Even though the main LGM outlines of the CIS have been established, our knowledge about the ice sheet at the peak of the last glacial period must be regarded as low. The maximum extent was reached in different sectors of the ice sheet at different times; earlier in the north and later in the south (Clague et al., 1980; Porter and Swanson, 1998; Stroeven et al., 2010). Regardless of the accepted existence of the Skeena ice dome, the style of glaciation during the local LGM still remains an open question and questions regarding the ice thicknesses, main ice discharge routes and the degree of dependence on the underlying topography still need to be answered (Bednarski and Smith, 2007; Kleman et al., 2010; Stroeven et al., 2010).

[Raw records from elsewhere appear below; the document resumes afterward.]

/-- ★★★★ **ROW `h324` AT EVERY RUN STEP FROM A PRESENTATION BY THE SECT. E GAUSSIAN `𝒩(0, (Eᵀ(P − a·1 − 𝒥)E)⁻¹)` ON TORUS-INDEXED VARIABLES, N06's INPUTS DISPLAYED**
(statement in the module docstring).  `b₁` depends on `(d_T, m, γ₀, K_P, K_J, a₀, δ, r, m_C, D, ϰ, p₀, σ, c₀, n̄, κ₀)` only; for `b₀ > b₁` the constant `C` on those and `b₀`;
the index spaces, matrices, placements and the presentation may depend on `(h, U)` and on the step.
[cite: Balaban1985UV3, (22) p.261 + (58) p.270 + p.271 «⟨A, C*Δ_kCA⟩»; Balaban1985BackgroundPropagators, (3.132) p.422 + (3.156)–(3.158) p.428 + (3.187) p.432;
Balaban1982Higgs1, (3.24) p.616; BenfattoEtAl1978, Lemma p.152 (class form; ours)] -/
theorem exists_threshold_h324Row_freeLetter_of_sectEPrecisionTorusPresentation_allSteps_ae {dT : ℕ} (hdT : 0 < dT) (m : ℕ)
    {γ₀ KP KJ a₀ δ r mC : ℝ} (hγ₀ : 0 < γ₀) (hKP : 0 ≤ KP) (hKJ : 0 ≤ KJ) (ha₀ : 0 ≤ a₀) (hδ : 0 < δ) (hmC : 0 ≤ mC)
    (D : ℕ) {ϰ : ℝ} (hϰ : 0 < ϰ) {p₀ σ c₀ : ℝ} (hp₀ : 2 / 3 < p₀) (hσ : 0 < σ) (hc₀ : 0 ≤ c₀) (hκσ : 6 + 2 * 𝔠.κ₀ < σ * (𝔠.nbar + 1)) :
    ∃ b₁ : ℝ, ∀ b₀ : ℝ, b₁ < b₀ → ∃ C : ℝ, 0 ≤ C ∧
      ∀ (S : Scales L) (k : ℕ), k ≤ S.K → ∀ (v : ℝ), C * v ≤ 𝔠.Ca + 𝔠.Cc →
        ∀ {ι υ : Type} [DecidableEq ι] [Fintype υ] [DecidableEq υ] {N : ℕ} [NeZero N] (ρ : υ → υ → ℝ), IsPseudoDist ρ →
        ∀ (B : Hist S.P (k + 1) → GaugeField S.P (k + 1) G → Finset ι)
          (site : ∀ h U, ↥(B h U) → Fin dT → ZMod N) (lab : ∀ h U, ↥(B h U) → Fin m) (emb : ∀ h U, ↥(B h U) → υ)
          (P J : Hist S.P (k + 1) → GaugeField S.P (k + 1) G → Matrix υ υ ℝ) (a : Hist S.P (k + 1) → GaugeField S.P (k + 1) G → ℝ)
          (E : ∀ h U, Matrix υ ↥(B h U) ℝ),
          -- the variables: placed on the unit torus with labels; `emb` = their position in the ambient Sect.-E index space `υ` (bonds of `Λ̃`)
          (∀ h U, (B h U).Nonempty) → (∀ h U, Function.Injective fun b => (site h U b, lab h U b)) →
          (∀ h U b b' i, (|((site h U b i - site h U b' i).valMinAbs : ℤ)| : ℝ) ≤ ρ (emb h U b) (emb h U b')) →
          -- N06's Sect.-E inputs (DISPLAYED): (3.132)-type decay of `P = (QG₁Q*)⁻¹` and of the J-term, `|a| ≤ a₀`, locality and column sums of `E = C`, `γ₀`
          (∀ h U u w, P h U u w = P h U w u) → (∀ h U u w, J h U u w = J h U w u) →
          (∀ h U u w, |P h U u w| ≤ KP * Real.exp (-(δ * ρ u w))) → (∀ h U u w, |J h U u w| ≤ KJ * Real.exp (-(δ * ρ u w))) →
          (∀ h U, |a h U| ≤ a₀) → (∀ h U u b, E h U u b ≠ 0 → ρ u (emb h U b) ≤ r) → (∀ h U b, ∑ u, |E h U u b| ≤ mC) →
          (∀ h U (x : ↥(B h U) → ℝ), γ₀ * ∑ b, x b ^ 2 ≤
            ∑ b, ∑ b', ((E h U)ᵀ * (P h U - a h U • (1 : Matrix υ υ ℝ) - J h U) * E h U) b b' * x b * x b') →
        ∃ (Λ : Hist S.P (k + 1) → GaugeField S.P (k + 1) G → Finset (Fin (dT + dT + 1) → ℤ)) (e : ∀ h U, ↥(B h U) ≃ ↥(Λ h U)),
        ∀ (𝔖 : ∀ k, StepSeries S G ↥(lieC 𝔊) (nblkOf S 𝔠.lane.carrier k) k)
          (Φ : ∀ h U, (↥(B h U) → ℝ) → (𝔖 k).Fl) (H : ∀ h U, (↥(B h U) → ℝ) → ℝ)
          (s : ℕ) (Jw : Hist S.P (k + 1) → GaugeField S.P (k + 1) G → Finset (Fin (dT + dT + 1) → ℤ))
          (aw : Hist S.P (k + 1) → GaugeField S.P (k + 1) G → Coef (dT + dT + 1)),
          -- the a.e. presentation by `𝒩(0, (Eᵀ(P − a·1 − 𝒥)E)⁻¹)` on the block's own variables
          (∀ h U, Measurable (Φ h U)) →
          (∀ h U, (𝔖 k).μ = (gaussianFieldOfKernel fun b b' =>
            (((E h U)ᵀ * (P h U - a h U • (1 : Matrix υ υ ℝ) - J h U) * E h U)⁻¹ : Matrix ↥(B h U) ↥(B h U) ℝ) b b').map (Φ h U)) →
          (∀ h, MeasurableSet ((𝔖 k).box h)) → (∀ h U, Measurable ((𝔖 k).𝒱 h U)) →
          (∀ h U, Φ h U ⁻¹' (𝔖 k).box h =ᵐ[gaussianFieldOfKernel fun b b' =>
            (((E h U)ᵀ * (P h U - a h U • (1 : Matrix υ υ ℝ) - J h U) * E h U)⁻¹ : Matrix ↥(B h U) ↥(B h U) ℝ) b b']
            {ω | ∀ b, |ω b| ≤ B10.pFun b₀ p₀ (S.gk k)}) →
          (∀ h U, (fun ω => (𝔖 k).𝒱 h U (Φ h U ω)) =ᵐ[gaussianFieldOfKernel fun b b' =>
            (((E h U)ᵀ * (P h U - a h U • (1 : Matrix υ υ ℝ) - J h U) * E h U)⁻¹ : Matrix ↥(B h U) ↥(B h U) ℝ) b b'] H h U) →
          -- the Hamiltonian letters on the bent window (class II)
          (∀ h U (z : (Fin (dT + dT + 1) → ℤ) → ℝ), H h U (fun b => z ((e h U b : ↥(Λ h U)) : Fin (dT + dT + 1) → ℤ)) =
            hamiltonian s D ϰ (aw h U) (Jw h U) z) →
          (∀ h U, Jw h U ⊆ Λ h U) → (∀ h U, coefSup s D (aw h U) (Jw h U) ≤ c₀ * S.gk k ^ σ) → (∀ h U, ((B h U).card : ℝ) ≤ v * S.sites k) →
          ∀ h (U : GaugeField S.P (k + 1) G),
            Eq324 (∫ ω in (𝔖 k).box h, Real.exp ((𝔖 k).𝒱 h U ω) ∂(𝔖 k).μ)
              (fun n => cumulantOf (fun m => ∫ ω, (𝔖 k).𝒱 h U ω ^ m ∂(𝔖 k).μ) n) 𝔠.nbar (𝔠.Ca + 𝔠.Cc)
              ((L : ℝ) ^ k * S.g0sq) (3 + 𝔠.κ₀) (S.sites k) := by
  obtain ⟨b₁, hb₁⟩ := eq324_sectEPrecision_torus_on_unit (d := dT) hdT m hγ₀ hKP hKJ ha₀ hδ hmC 𝔠.nbar D hϰ hp₀ hσ hc₀
    (κ := 6 + 2 * 𝔠.κ₀) (by linarith [𝔠.κ₀_pos]) hκσ
  refine ⟨b₁, fun b₀ hb => ?_⟩
  obtain ⟨C, hC, hcap⟩ := hb₁ b₀ hb
  refine ⟨C, hC, ?_⟩
  intro S k hk v hCv ι υ _ _ _ N _ ρ hρ B site lab emb P J a E hB hinj hdom hPs hJs hPd hJd ha hEloc hEsum hγ
  -- n08-b's Sect.-E capstone at `η := g_k`, per `(h, U)`: the bent window, the bijection, the Gaussian bridge, the box identity and (3.24) for `μ_K`
  have hkit := fun h U => by
    haveI : Nonempty ↥(B h U) := (hB h U).coe_sort
    exact hcap (S.gk k) (gk_pos S k) (gk_le_one S S.gK_le_one k hk) ρ hρ (site h U) (lab h U) (hinj h U) (emb h U) (hdom h U)
      (hPs h U) (hJs h U) (hPd h U) (hJd h U) (ha h U) (hEloc h U) (hEsum h U) (hγ h U)
  choose Λ e hbridge hboxkit hE using hkit
  refine ⟨Λ, e, ?_⟩
  intro 𝔖 Φ H s Jw aw hΦ hμ hboxm hVm hbox hV hH hJΛ hA hBv
  refine h324Row_freeLetter_of_postConsumer_ae 𝔊 𝔠 𝔖 k (b₀ := b₀) (p₀ := p₀) hC hCv
    (fun h U => gaussianFieldOfKernel fun x y => if hxy : x ∈ Λ h U ∧ y ∈ Λ h U then
      ((Matrix.reindex (e h U) (e h U) ((E h U)ᵀ * (P h U - a h U • (1 : Matrix υ υ ℝ) - J h U) * E h U))⁻¹ :
        Matrix ↥(Λ h U) ↥(Λ h U) ℝ) ⟨x, hxy.1⟩ ⟨y, hxy.2⟩ else 0)
    (fun h U z => Φ h U (fun b => z ((e h U b : ↥(Λ h U)) : Fin (dT + dT + 1) → ℤ)))
    (fun h U => (hΦ h U).comp (measurable_restrictAlong (e h U))) (fun h U => ?_) hboxm hVm Λ (fun h U => ?_)
    (fun h U => hamiltonian s D ϰ (aw h U) (Jw h U)) (fun h U => ?_) ?_ (fun h U => ?_)
  · rw [hμ h U, ← hbridge h U, Measure.map_map (hΦ h U) (measurable_restrictAlong (e h U))]
    rfl
  · have hq : Measure.QuasiMeasurePreserving (fun (z : (Fin (dT + dT + 1) → ℤ) → ℝ) (b : ↥(B h U)) => z ((e h U b : ↥(Λ h U)) : Fin (dT + dT + 1) → ℤ))
        (gaussianFieldOfKernel fun x y => if hxy : x ∈ Λ h U ∧ y ∈ Λ h U then
          ((Matrix.reindex (e h U) (e h U) ((E h U)ᵀ * (P h U - a h U • (1 : Matrix υ υ ℝ) - J h U) * E h U))⁻¹ :
            Matrix ↥(Λ h U) ↥(Λ h U) ℝ) ⟨x, hxy.1⟩ ⟨y, hxy.2⟩ else 0)
        (gaussianFieldOfKernel fun b b' =>
          (((E h U)ᵀ * (P h U - a h U • (1 : Matrix υ υ ℝ) - J h U) * E h U)⁻¹ : Matrix ↥(B h U) ↥(B h U) ℝ) b b') :=
      ⟨measurable_restrictAlong (e h U), by rw [hbridge h U]⟩
    have h1 := hq.preimage_ae_eq (hbox h U)
    rw [← Set.preimage_comp] at h1
    haveI : Nonempty ↥(B h U) := (hB h U).coe_sort
    exact h1.trans (preimage_box_ae_eq_smallFieldSet_of_nonneg (e h U) _ (hboxkit h U) _)
  · have h1 := ae_eq_comp (g := fun ω => (𝔖 k).𝒱 h U (Φ h U ω)) (g' := H h U) (measurable_restrictAlong (e h U)).aemeasurable
      (μ := gaussianFieldOfKernel fun x y => if hxy : x ∈ Λ h U ∧ y ∈ Λ h U then
          ((Matrix.reindex (e h U) (e h U) ((E h U)ᵀ * (P h U - a h U • (1 : Matrix υ υ ℝ) - J h U) * E h U))⁻¹ :
            Matrix ↥(Λ h U) ↥(Λ h U) ℝ) ⟨x, hxy.1⟩ ⟨y, hxy.2⟩ else 0)
      (by rw [hbridge h U]; exact hV h U)
    refine h1.trans (Filter.EventuallyEq.of_eq ?_)
    funext z
    exact hH h U z
  · intro h U
    have : (Λ h U).card = (B h U).card := by
      rw [← Fintype.card_coe, ← Fintype.card_coe]; exact (Fintype.card_congr (e h U)).symm
    rw [this]; exact hBv h U
  · obtain ⟨b, hb⟩ := hB h U
    exact hE h U s (Λ h U) (Jw h U) (aw h U) ⟨_, (e h U ⟨b, hb⟩).2⟩ (hJΛ h U) (hJΛ h U) (hA h U)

6.1.2. Ice retreat pattern

Late glacial ice dynamics have been examined for two regions of the CIS using the meltwater landform record. Ice retreat patterns at a regional scale were interpreted using macro-scale ice-flow indicators such as glacial lineations and the “deglacial envelope” of meltwater landforms (Kleman and Borgström, 1996; Kleman et al., 2006). Locally, ice retreat patterns were reconstructed in greater detail, particularly where the record of meltwater landforms was extensive (Paper V, Figs. 4, 5 and 7, Paper VI, Fig. 5).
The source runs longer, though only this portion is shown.